In 2004, a South African entrepreneur took a drive into the California desert with his wife and cousin, on their way to the Burning Man cultural festival.
From that drive an idea was hatched for a company selling energy from the sun. Two years later, SolarCity was founded, and it is now a $4 billion firm employing more than 13,000 people. It is also America's largest provider of solar power. And the cousin who sparked the idea during that road-trip? That would be Elon Musk, founder and chairman of Tesla Motors and SpaceX.
This anecdote is especially timely as the World Future Energy Summit takes place this week in Abu Dhabi. Following the COP21 climate agreement, we see the global community, finally, taking more seriously the threat of global warming. Given the seriousness of this threat, governments and businesses are increasingly asking themselves what their role should be in helping to limit global carbon emissions.
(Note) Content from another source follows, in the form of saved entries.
import Summits.BirchSwinnertonDyer.Rank1Residual.P2.CMKolyvaginCMIsogenyAtTwoSelmer
import Summits.BirchSwinnertonDyer.BirchSwinnertonDyer.Theorems.CMKolyvaginAtInertTwoInertOrderSplittingParity
import Summits.BirchSwinnertonDyer.BirchSwinnertonDyer.Theorems.CMKolyvaginAtInertTwoInertOrderSplittingTower
import HarnessLib

/-!
# `P2` typed interface (cell `bsd-print-cf2`, seat ty2): the EXACT SELMER SPLITTING on `H₂` for EVERY
# involution moving `√Δ_E` — in particular for `Gal(L/K_H)` over the Morita tower — with NO displayed binder

Route `CMKolyvaginAtInertTwo`, crux `CMKolyvaginExactAtInertTwo` (stmt-BirchSwinnertonDyer-24277);
MEMO `Cruxes/CMExactDescentAtTwo/MEMO-inert-order-splitting.md` §3 (a) and §5 stub S2's INPUT
«`#Sel_{2^M}(E/L) = (#Sel_{2^M}(E/L)^{σ})²` for `σ = Gal(L/K_H)`». THEOREMS ONLY (0 defs / 0 facts /
0 sorry); no item is closed; BSD is not proved by this.

cmk2-p1 g10's `InertOrderSplittingHabitat.natCard_stable_eq_sq_of_neg_sqrt` (p656982, PARITY FOR LIFTS)
gives `#S = (#S^{σ})²` for every finite `σ_*`-, `η_*`-stable `S ≤ H¹(K, E_K[2^M])` and EVERY involution `σ`
of `K` moving a square root `r` of `Δ_E` (any lift; a `3`-cycle `z`; the equivariant CM generator `η`).
With ty2's ISOGENY generator (`CMIsogenyAtTwo.exists_cmIsogeny_selmerStable_of_cmInert_two`, p656537:
`Sel_{2^M}` is `η_*`-stable with no local-points input) and `conjAct_mem_selmerGroup` (`K` totally complex),
`S = Sel_{2^M}(E_K/K)` qualifies:

* `natCard_selmer_eq_sq_of_neg_sqrt` — on `H₂`, `K` totally complex with `√d_F ∈ K`, `σ ∈ Aut(K/ℚ)` an
  involution with `σ r = −r`, `r² = Δ_{E_K}`, `z ∈ Γ_K` fixed-point-free on `E_K[2] ∖ 0`:
  **`#Sel_{2^M}(E_K/K) = (#Sel_{2^M}(E_K/K)^{σ})²`** for every `M` (lift := `liftAut σ`).
* `fixed_iff_exists_add_conjAct_of_neg_sqrt` — on the same data `H¹(K, E_K[2^M])^{σ} = (1 + σ_*)H¹`.
* `natCard_selmer_eq_sq_of_neg_sqrt_of_tower` — TOWER FORM with the `3`-cycle DISCHARGED
  (cmk2's `exists_fixedPointFree_two_of_tower`): `K` quadratic, `L ⊇ K` with `[L : K] = 2`, `L` totally
  complex, `√d_F ∈ L`, `σ ∈ Aut(L/ℚ)` an involution with `σ r = −r`, `r² = Δ_{E_L}` (e.g. the generator of
  `Gal(L/K)` when `√d_F ∉ K`): **`#Sel_{2^M}(E_L/L) = (#Sel_{2^M}(E_L/L)^{σ})²`** — the input of stub S2.

beyond-print theorem: NO (Lang Ch. 10 §4 Remark; Dokchitser–Dokchitser 2012 (`ℚ(E[2]) ⊃ ℚ(√Δ)`);
Milne *ADT* I.§7). BSD is not proved by any of this; no summit statement is proved by this seat.

References: S. Lang, *Elliptic Functions* (1987), Ch. 10 §4 [Lang1987]; T. & V. Dokchitser, Math. Z. 2012
[DokchitserDokchitserMathZ2012]; J. S. Milne, *ADT* (2006), I.§7 [MilneADT2006].
-/

set_option autoImplicit false

noncomputable section

open scoped Classical

namespace Summit.BirchSwinnertonDyer.Rank1Residual.P2.CMIsogenyAtTwo

open WeierstrassCurve Field NumberField
open Literature.NumberTheory.EllipticCurves Literature.NumberTheory.EllipticCurves.Rank1Residual
open Literature.NumberTheory.GaloisRepresentations
open Summit.BirchSwinnertonDyer.BirchSwinnertonDyer.Theorems.InertOrderSplittingHabitat

section OverK

variable (W : WeierstrassCurve ℚ) [W.IsElliptic] {K : Type} [Field K] [NumberField K]
variable {σ : K ≃ₐ[ℚ] K}

/-- **`#Sel_{2^M}(E_K/K) = (#Sel_{2^M}(E_K/K)^{σ})²` for EVERY involution `σ` of `K` moving `√Δ_E`**,
binder-free: `E ∈ H₂` (CM, `2` inert in `F`, `ρ̄_{E,2}` onto), `K` a totally complex number field with
`√d_F ∈ K`, `σ ∈ Aut(K/ℚ)` with `σ² = 1`, `σ r = −r` for some `r` with `r² = Δ_{E_K}`, and `z ∈ Γ_K`
without non-zero fixed point on `E_K[2]`. (cmk2's `natCard_stable_eq_sq_of_neg_sqrt` for `S = Sel_{2^M}`:
`σ_*`-stable by `conjAct_mem_selmerGroup`, `η_*`-stable for the ISOGENY generator.)
[cite: Lang1987, Ch. 10 §4, Remark] [cite: DokchitserDokchitserMathZ2012, Theorem (1)] -/
theorem natCard_selmer_eq_sq_of_neg_sqrt (hCM : W.HasCM) (hin : CMInert W 2)
    (hsurj : W.HasSurjectiveModNGaloisRep 2) (hK : ∀ w : InfinitePlace K, w.IsComplex)
    (hF : IsSquare (algebraMap ℚ K (cmFieldDiscrOfJ W.j))) (hσ : σ * σ = 1) {r : K}
    (hr : r ^ 2 = (W.baseChange K).Δ) (hσr : σ r = -r) {z : absoluteGaloisGroup K}
    (hz : ∀ P : geomPoints (W.baseChange K), (2 : ℤ) • P = 0 → z • P = P → P = 0) (M : ℕ) :
    Nat.card (selmerGroup (W.baseChange K) ((2 : ℤ) ^ M)) =
      Nat.card {x : selmerGroup (W.baseChange K) ((2 : ℤ) ^ M) //
        conjAct W σ _ (x : galH1Torsion (W.baseChange K) ((2 : ℤ) ^ M)) = x} ^ 2 := by
  obtain ⟨k₀, c, η, hc, hrel, hη, ηn, hηnG, hηn, hSel⟩ :=
    exists_cmIsogeny_selmerStable_of_cmInert_two W hCM hin hsurj hF M
  exact natCard_stable_eq_sq_of_neg_sqrt W hσ (isLiftOfAut_liftAut σ) hr hσr (η := η.toAddMonoidHom) hrel
    hc hη hz M ηn hηn hηnG (selmerGroup (W.baseChange K) ((2 : ℤ) ^ M))
    (fun x hx ↦ conjAct_mem_selmerGroup W hK σ _ hx) hSel

/-- **`H¹(K, E_K[2^M])^{σ} = (1 + σ_*) H¹(K, E_K[2^M])` for every involution `σ` moving `√Δ_E`**, binder-free
(cmk2's `fixed_iff_exists_add_conjAct_of_lift` with `fix_and_move_of_lift_of_neg_sqrt` and the isogeny
generator). [cite: Lang1987, Ch. 10 §4, Remark] [cite: DokchitserDokchitserMathZ2012, Theorem (1)] -/
theorem fixed_iff_exists_add_conjAct_of_neg_sqrt (hCM : W.HasCM) (hin : CMInert W 2)
    (hsurj : W.HasSurjectiveModNGaloisRep 2) (hF : IsSquare (algebraMap ℚ K (cmFieldDiscrOfJ W.j)))
    (hσ : σ * σ = 1) {r : K} (hr : r ^ 2 = (W.baseChange K).Δ) (hσr : σ r = -r)
    {z : absoluteGaloisGroup K}
    (hz : ∀ P : geomPoints (W.baseChange K), (2 : ℤ) • P = 0 → z • P = P → P = 0) (M : ℕ)
    (x : galH1Torsion (W.baseChange K) ((2 : ℤ) ^ M)) :
    conjAct W σ _ x = x ↔ ∃ y, x = y + conjAct W σ _ y := by
  obtain ⟨k₀, c, η, hc, hrel, hη, ηn, hηnG, hηn, -⟩ :=
    exists_cmIsogeny_selmerStable_of_cmInert_two W hCM hin hsurj hF M
  exact fixed_iff_exists_add_conjAct_of_lift W hσ (isLiftOfAut_liftAut σ) (η := η.toAddMonoidHom) hrel hc
    hη hz (fix_and_move_of_lift_of_neg_sqrt W (isLiftOfAut_liftAut σ) hr hσr).1
    (fix_and_move_of_lift_of_neg_sqrt W (isLiftOfAut_liftAut σ) hr hσr).2 M ηn hηn hηnG x

end OverK

section Tower

variable (W : WeierstrassCurve ℚ) [W.IsElliptic] {L : Type} [Field L] [NumberField L]
variable {σ : L ≃ₐ[ℚ] L}

/-- **THE INPUT OF STUB S2 — `#Sel_{2^M}(E_L/L) = (#Sel_{2^M}(E_L/L)^{σ})²` over the tower `ℚ ⊂ K ⊂ L`
for every involution `σ ∈ Aut(L/ℚ)` moving `√Δ_E`** (e.g. the generator of `Gal(L/K)` when `√d_F ∉ K`):
`E ∈ H₂`, `K` quadratic, `[L : K] = 2`, `L` totally complex with `√d_F ∈ L`; the `3`-cycle `z ∈ Γ_L` is
cmk2's `exists_fixedPointFree_two_of_tower`. No local-points input, no lift input (`liftAut σ`).
[cite: Lang1987, Ch. 10 §4, Remark] [cite: DokchitserDokchitserMathZ2012, Theorem (1)] -/
theorem natCard_selmer_eq_sq_of_neg_sqrt_of_tower (hCM : W.HasCM) (hin : CMInert W 2)
    (hsurj : W.HasSurjectiveModNGaloisRep 2) (K : Type) [Field K] [NumberField K]
    (hK2 : Module.finrank ℚ K = 2) [Algebra K L] (hLK : Module.finrank K L = 2)
    (hLc : ∀ w : InfinitePlace L, w.IsComplex) (hF : IsSquare (algebraMap ℚ L (cmFieldDiscrOfJ W.j)))
    (hσ : σ * σ = 1) {r : L} (hr : r ^ 2 = (W.baseChange L).Δ) (hσr : σ r = -r) (M : ℕ) :
    Nat.card (selmerGroup (W.baseChange L) ((2 : ℤ) ^ M)) =
      Nat.card {x : selmerGroup (W.baseChange L) ((2 : ℤ) ^ M) //
        conjAct W σ _ (x : galH1Torsion (W.baseChange L) ((2 : ℤ) ^ M)) = x} ^ 2 := by
  obtain ⟨z, hz⟩ := exists_fixedPointFree_two_of_tower W K hK2 hsurj L hLK
  exact natCard_selmer_eq_sq_of_neg_sqrt W hCM hin hsurj hLc hF hσ hr hσr hz M

/-- Tower form of `H¹(L, E_L[2^M])^{σ} = (1 + σ_*) H¹(L, E_L[2^M])`, binder-free.
[cite: Lang1987, Ch. 10 §4, Remark] -/
theorem fixed_iff_exists_add_conjAct_of_neg_sqrt_of_tower (hCM : W.HasCM) (hin : CMInert W 2)
    (hsurj : W.HasSurjectiveModNGaloisRep 2) (K : Type) [Field K] [NumberField K]
    (hK2 : Module.finrank ℚ K = 2) [Algebra K L] (hLK : Module.finrank K L = 2)
    (hF : IsSquare (algebraMap ℚ L (cmFieldDiscrOfJ W.j)))
    (hσ : σ * σ = 1) {r : L} (hr : r ^ 2 = (W.baseChange L).Δ) (hσr : σ r = -r) (M : ℕ)
    (x : galH1Torsion (W.baseChange L) ((2 : ℤ) ^ M)) :
    conjAct W σ _ x = x ↔ ∃ y, x = y + conjAct W σ _ y := by
  obtain ⟨z, hz⟩ := exists_fixedPointFree_two_of_tower W K hK2 hsurj L hLK
  exact fixed_iff_exists_add_conjAct_of_neg_sqrt W hCM hin hsurj hF hσ hr hσr hz M x

end Tower

end Summit.BirchSwinnertonDyer.Rank1Residual.P2.CMIsogenyAtTwo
The smart governments are the ones realising that this clean-energy revolution need not be a cost to bear, but rather is an opportunity to lead by establishing the policies and conditions to encourage clean- energy technology and business growth. These policies can be set at both the national or local level, something clearly seen in the US by examining the growth of the solar market on a state-by-state basis. The top three solar states – California, Arizona and New Jersey – account for 67 per cent of all installed solar units in the country and are home to more than 3,000 solar businesses that employ a total of more than 70,000 people. These business include some of the largest and most innovative solar companies in the world, including the California-based SolarCity and First Solar, which is headquartered in Arizona. Why are these three states so far ahead of the other 47? Does the sun shine more brightly on these states than on the others?
It certainly helps that California is the most populous state and Arizona is the state with the most sunshine. However, the primary reason these states are so far ahead is the smart policies established in each state to encourage the growth of solar power. The effect of these policies can be seen most clearly in New Jersey, a rainy area that receives less sunshine than the vast majority of US states, and includes 0.2 per cent of US land area and 3 per cent of the country’s population. Despite all of this, New Jersey generates 7 per cent of US solar power, which is largely the result of smart state policy. New Jersey was an early adopter of a consumer-friendly net metering policy and its solar renewable portfolio standard, adopted in 1999, requires the state to generate 4.1 per cent of electricity generation from solar power by 2028.
The clean energy policy path blazed at the local level by these states is being followed in the Mena region by Dubai and Abu Dhabi. And so you see Dubai putting in place its Shams Dubai initiative to encourage the installation of solar PV panels on Dubai rooftops, along with the goal of generating 25 per cent of Dubai energy from the sun by 2030. You also see Abu Dhabi, through Masdar, launching The Catalyst – the region's first technology start-up accelerator focused on sustainability and clean technology.
This evolution is, of course, not limited to solar power. Commercial buildings and industrial plants are huge users of energy, consuming over half of the world’s energy. With this large consumption of energy comes opportunity to consume it more efficiently.
According to the International Energy Agency, energy efficiency investments in the EU and North America saved $550bn in 2014 alone. And so you see the development of the region’s first energy service company (Esco) market in Dubai to help make buildings and industrial facilities more efficient, led by Dubai Electricity and Water Authority (Dewa) through its Etihad SuperEsco subsidiary.
Returning to Mr Musk’s drive in the desert. Without the supportive solar policies established by California, there might not be a SolarCity today, employing more than 13,000 people. It is also important to realise that SolarCity’s initial innovation was not a technology breakthrough, but rather it was its solar-leasing option that enabled everyday homeowners to affordably install solar panels on their roofs.
Smart policies benefit not only clean energy technology companies, but the entire clean energy technology value chain, including manufacturers, contractors/installers, project developers, distributors, and supporting activities in financing, engineering and legal support.
My hope is that our children and grandchildren can look back at the smart policies being established in the UAE as crucial to the effort in fighting climate change. The major burden is now on the clean-energy innovators to take advantage of these policies and emerge as the next global business leaders. Who knows, like Mr Musk and SolarCity, a local innovator’s next drive into the desert could be one that is written about and remembered for years to come.
Ridah Sabouni is managing director, Middle East & North Africa, for the US-based energy consultancy Energetics.